Trigonometry: Analyzing and Graphing a Cosine Function

[EddieLP]

Hey I need a second opinion to see if my formulas and calculations are correct. Also I need help with graphing this problem.

My problem is to find amplitude, period, horizontal shift, vertical translation, step and then graph of:

y= 2 - (1/3) cos ( πx + (3π/2) ) , -1/4 ≤ x ≤ 15/4

Using the formula:

y = A cos ( Bx + C) + D

A = 2

B = π

C = 3/2

D = 0

Amplitude: |A| = 1/3
Period: ((2π) / |B|) = 2
Horizontal Shift: -C/B = (3/(2π))
Vertical Translation: D = 0
Step: ((2π)/2)/B = 1

 

[JBA]

All of your data results appear to be correct.
Mod edit: Some of the results are incorrect.
What is the problem you are having with the graph?

 

[EddieLP]

All of your data results appear to be correct. What is the problem you are having with the graph?

I'm lost on what goes where on the graph.

 

[JBA]

Do you know the general shape of a simple y=cos x curve?

What method are you using to try to create this curve?

Actually, upon review I have realized that your A = 2 and D = 0 values are in error but your amplitude is correct. Look at all of the equation modifiers again to see if you can identify the correct values for A & D

Also review your C/B value with respect to π

 

[Mark44]

Hey I need a second opinion to see if my formulas and calculations are correct. Also I need help with graphing this problem.

My problem is to find amplitude, period, horizontal shift, vertical translation, step and then graph of:

y= 2 - (1/3) cos ( πx + (3π/2) ) , -1/4 ≤ x ≤ 15/4

Using the formula:

y = A cos ( Bx + C) + D
A = 2
B = π
C = 3/2
D = 0

A is not 2 and D is not 0.

Amplitude: |A| = 1/3
Period: ((2π) / |B|) = 2
Horizontal Shift: -C/B = (3/(2π))
Vertical Translation: D = 0
Step: ((2π)/2)/B = 1

Your amplitude and period are correct, but the horizontal shift and vertical translation are incorrect. I don't know what "step" means with regard to this problem. Is "step" half a period?

 

[EddieLP]

Amplitude: |A| = 1/3
Period: ((2π) / |B|) = 2
Horizontal Shift: -C/B = - (3/(2π))
Vertical Translation: D = 0
Step: ((2π)/2)/B = 1

I've made adjustments to Horizontal Shift by making it a negative number
I put Vertical translation as 0 since there is no D in the problem.
I'm not sure what step is but our teacher told us the formula for it.

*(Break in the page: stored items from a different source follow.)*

/-- **THE D8 INSTANCE — END-I FOR HISTORY-INDEXED TERMS WITH THRESHOLDS BY AGE.**  The threshold of slot `s` at
comparison `K` is the design value at its IR-anchored AGE, `ε (K − lvl K s)` for ONE profile `ε : ℕ → ℝ` common to the
two runs (under node U1b's `ReadsLevels` convention run B at comparison `K` is the `(K+1)`-step run and its
level-`(lvl K s + 1)` slot is paired with run A's level-`lvl K s` slot — the same age `K − lvl K s`; nothing about `ε` is
assumed, in particular no identification with `T4SyncThresholds.oneLoopRef` is made here).  This is the instantiation
that the level-indexed END of file 2 can express only at window depth `N₁ = 0`
(`ShellMeasureRootCompositionSync.window_depth_zero_of_levelIndexed_oneLoopRef`).  Binders and conclusion otherwise
those of `shellWeightBound_histories_sync`.  CONDITIONAL; nothing printed asserted. [folklore] -/
theorem shellWeightBound_histories_age {ε : ℕ → ℝ} (huA : ∀ K t s, Measurable (uA K t s))
    (huB : ∀ K t s, Measurable (uB K t s)) (hsmall : ∀ K, ∀ τ ∈ T K, small K τ ⊆ C K)
    (hcloseA : ∀ K t, |t| ≤ l₀ → ∀ τ ∈ T K, ∀ s ∈ small K τ,
      ∀ᵐ ω ∂(νA K t τ), |uA K t s ω - uB K t s ω| ≤ ρ (lvl K s) * ε (K - lvl K s))
    (hcloseB : ∀ K t, |t| ≤ l₀ → ∀ τ ∈ T K, ∀ s ∈ small K τ,
      ∀ᵐ ω ∂(νB K t τ), |uB K t s ω - uA K t s ω| ≤ ρ (lvl K s) * ε (K - lvl K s))
    (hDA0 : ∀ j, 0 ≤ DA j) (hDB0 : ∀ j, 0 ≤ DB j) (hρ0 : ∀ j, 0 ≤ ρ j)
    (hacA : ∀ K t, |t| ≤ l₀ → ∀ s ∈ C K,
      SlotAntiConcentration (partialLaw (T K) (νA K t) (small K) (uA K t) (fun s => ε (K - lvl K s)) s) (uA K t s)
        (ε (K - lvl K s)) (ρ (lvl K s)) (DA (lvl K s)))
    (hacB : ∀ K t, |t| ≤ l₀ → ∀ s ∈ C K,
      SlotAntiConcentration (partialLaw (T K) (νB K t) (small K) (uB K t) (fun s => ε (K - lvl K s)) s) (uB K t s)
        (ε (K - lvl K s)) (ρ (lvl K s)) (DB (lvl K s)))
    (hw : LiveWindow C lvl N₁ νbar) (hϑ0 : 0 < ϑ) (hϑ1 : ϑ < 1)
    (hDA : ∀ j, DA j ≤ Dbar) (hDB : ∀ j, DB j ≤ Dbar) (hrate : ∀ j, ρ j ≤ c₁ * ϑ ^ j) :
    ShellWeightBound l₀ T
      (fun K t τ => histWeight (νA K t τ) (small K τ) (uA K t) (fun s => ε (K - lvl K s)))
      (fun K t τ => histWeight (νB K t τ) (small K τ) (uB K t) (fun s => ε (K - lvl K s)))
      (fun K t τ => histShell (νA K t τ) (small K τ) (uA K t) (uB K t) (fun s => ε (K - lvl K s)))
      (fun K t τ => histShell (νB K t τ) (small K τ) (uB K t) (uA K t) (fun s => ε (K - lvl K s)))
      (fun K => ∑ s ∈ C K, DA (lvl K s) * ρ (lvl K s) + ∑ s ∈ C K, DB (lvl K s) * ρ (lvl K s)) :=
  shellWeightBound_histories_sync (θ := fun K s => ε (K - lvl K s)) huA huB hsmall hcloseA hcloseB hDA0 hDB0 hρ0
    hacA hacB hw hϑ0 hϑ1 hDA hDB hrate

end TwoRuns

end Summit.QuantumFields.BalabanUV.T4Continuum.ShellMeasureRootCompositionHistoriesSync

end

Is there something I am missing to find Vertical translation?
Is there another name for "Step"?
The formulas that were given to me for step are different for each function. Sin and Cos is: ((2π)/2)/B, Tan is (π/2)/B

 

[JBA]

OK, your problem is thinking that D must be at the end of the equation. Reverse the equation order and see what that makes the value of D be.

 

[Mark44]

Amplitude: |A| = 1/3
Period: ((2π) / |B|) = 2
Horizontal Shift: -C/B = - (3/(2π))

No, that's still wrong.

Vertical Translation: D = 0

Still wrong.

Step: ((2π)/2)/B = 1

I've made adjustments to Horizontal Shift by making it a negative number

What is B? What is C?

I put Vertical translation as 0 since there is no D in the problem.

Yes, there is.

I'm not sure what step is but our teacher told us the formula for it.

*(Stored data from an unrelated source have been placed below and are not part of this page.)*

import Literature.NumberTheory.ComplexMultiplication.BalancedTransversalOfCorankOne
import HarnessLib

/-!
# Kubota's defect space: null sets of balanced anti-invariant weights (rank of CM types on twelve embeddings, I)

Abstract setting of `CMTypeRank.lean` (`G` acting on the finite set `E` of embeddings, central fixed-point-free
involution `ρ`, CM type `Φ`, `IsCMTypeWith ρ Φ`, rank `typeRank G Φ`).  First of five files proving that a
PRIMITIVE CM type on `|E| = 12` embeddings has rank `≥ 6` (`RankAtLeastSix.lean`, where the whole
argument is described).  Everything PROVED; no definition, no named fact (D-0014/D-0026).

Contents: a balanced `ρ`-anti-invariant weight sums to zero over every translate `g⁻¹Φ`
(`sum_mul_translateInd_eq_zero`); for a `G`-stable space `M ≠ 0` of such weights on a transitive `G`-set no point
is `M`-null (`exists_apply_ne_zero`); translates are determined by their trace on `Φ`
(`forall_smul_mem_iff_of_forall_mem`, sign vectors `antiVec_eq_of_forall_iff`); `|Φ|·2 = |E|`; for every `g` both
`Φ ∩ g⁻¹Φ` and `Φ ∖ g⁻¹Φ` are `M`-null (`sum_filter_filter_eq_zero`); when the values of `M` separate points, an
`M`-null subset of `Φ` has neither one nor two elements and two `M`-null `3`-subsets of `Φ` with null complements
are equal or complementary (`eq_or_eq_sdiff_of_null`).

## References (held texts)

* B. Dodson, *On the Mumford–Tate group of an abelian variety with complex multiplication*, J. Algebra 111 (1987)
  [Dodson1987] (`paper:doi-10-1016-0021-8693-87-90242-0`), p0003 Thm. 1.0, Thm. 1.4; p0004 Cor. 1.5.
* T. Kubota, Trans. AMS 118 (1965) [Kubota1965], §4 (defect).  K. A. Ribet, Mém. SMF 2 (1980) [Ribet1980], §3 (3.5).
* B. B. Gordon, *A survey of the Hodge conjecture for abelian varieties* [Gordon1999HodgeAVSurvey], §9.2 (9.2.1), 9.4.

Provenance: Literature home (family `hodge`, namespace `Literature.NumberTheory.ComplexMultiplication.CMSixfoldRank`) of the Summits-side `CorCM/CMSixfoldRank/DefectNullSets` (cell `pub-hodgecm2`, COR-CM; all its imports are `Literature/` and Mathlib), which `Literature/` may not import; theorems only, no named fact, no definition. Nothing here bears on `HC_CM`. Lane `lit-hodgefound` (Layer A3: CM types, their Kubota ranks and Galois combinatorics), seat p20.
-/

noncomputable section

Is there something I am missing to find Vertical translation?
Is there another name for "Step"?
The formulas that were given to me for step are different for each function. Sin and Cos is: ((2π)/2)/B, Tan is (π/2)/B

This is because the period of the basic, untransformed sine and cosine functions is $2\pi$. The period for the basic tangent function is $\pi$.

 

[EddieLP]

OK, your problem is thinking that D must be at the end of the equation. Reverse the equation order and see what that makes the value of D be.

I reversed the order and got 2!
So Vertical Translation = 2

No, that's still wrong.
Still wrong.
What is B? What is C?

I found B and C by factoring out p from:

y= 2 - (1/3) cos ( πx + (3π/2) )

factored form:

y= 2 - (1/3) cos ( π ( x + (3/2) )

from the formula: y = A cos ( Bx + C) + D
B = π
C = 3/2

Formula for Horizontal Shift is - ( C / B )
(3/2)/(π/1) = 3/(2π)

I'm trying to find out what's missing, still trying to find. any hints?

 

[Mark44]

I reversed the order and got 2!
So Vertical Translation = 2

Yes

I found B and C by factoring out p from:

y= 2 - (1/3) cos ( πx + (3π/2) )

factored form:

y= 2 - (1/3) cos ( π ( x + (3/2) )

from the formula: y = A cos ( Bx + C) + D
B = π
C = 3/2

No, the pattern in your formula is different.
Formula: y = A cos(Bx + C)
In your work, you factored out $\pi$ from both terms
The formula is NOT A cos(B(x + C))

Formula for Horizontal Shift is - ( C / B )
(3/2)/(π/1) = 3/(2π)

This formula, which you are blindly applying, is for the equation y = A cos (Bx + C)
From this formula, what is B and what is C?

I'm trying to find out what's missing, still trying to find. any hints?

 

[JBA]

The vertical shift is 2; so now you have everything except a confirmed horizontal shift.

Actually, you have to think in terms of radians, the simple answer is that C = 3π/2 = 1.5π = 270° such that when x = 0 then cos (0 + 270°) = -1 and with the vertical y offset = 2 the result is 2 -1 = 1 (the minimum height of the oscillation) and when x = .5 then cos (.5 + 1.5)π = 2π = cos 180° =0 and y = 2+0 = 2 (the centerline of the curve oscillation) and when x = 1, cos ( 1 +1.5)π = cos 2.5 = cos 90° = 1 and y = 2+1 = 3 ( the maximum height of the oscillation), etc

 

[JBA]

One clarification on the above, all of the above max/ min values of 1 & -1 are before muliplying the results of the cos by 1/3 as required by the total equation so for the purposes of your calculations and graph the results are actually 2 - 1/3 x 1 = 1.666, 2 - 1/3 x 0 = 2 and 2 - 1/3 X -1 = 2 + 1/3 = 2.333.

 

[EddieLP]

Yes
No, the pattern in your formula is different.
Formula: y = A cos(Bx + C)
In your work, you factored out $\pi$ from both terms
The formula is NOT A cos(B(x + C))
This formula, which you are blindly applying, is for the equation y = A cos (Bx + C)
From this formula, what is B and what is C?

B = πx
C = 3π/2
Horizontal Shift = -(3/2)!
My book says that I have to factor out the coefficient of π before finding amplitude, period, etc.

 

[JBA]

B = π not πx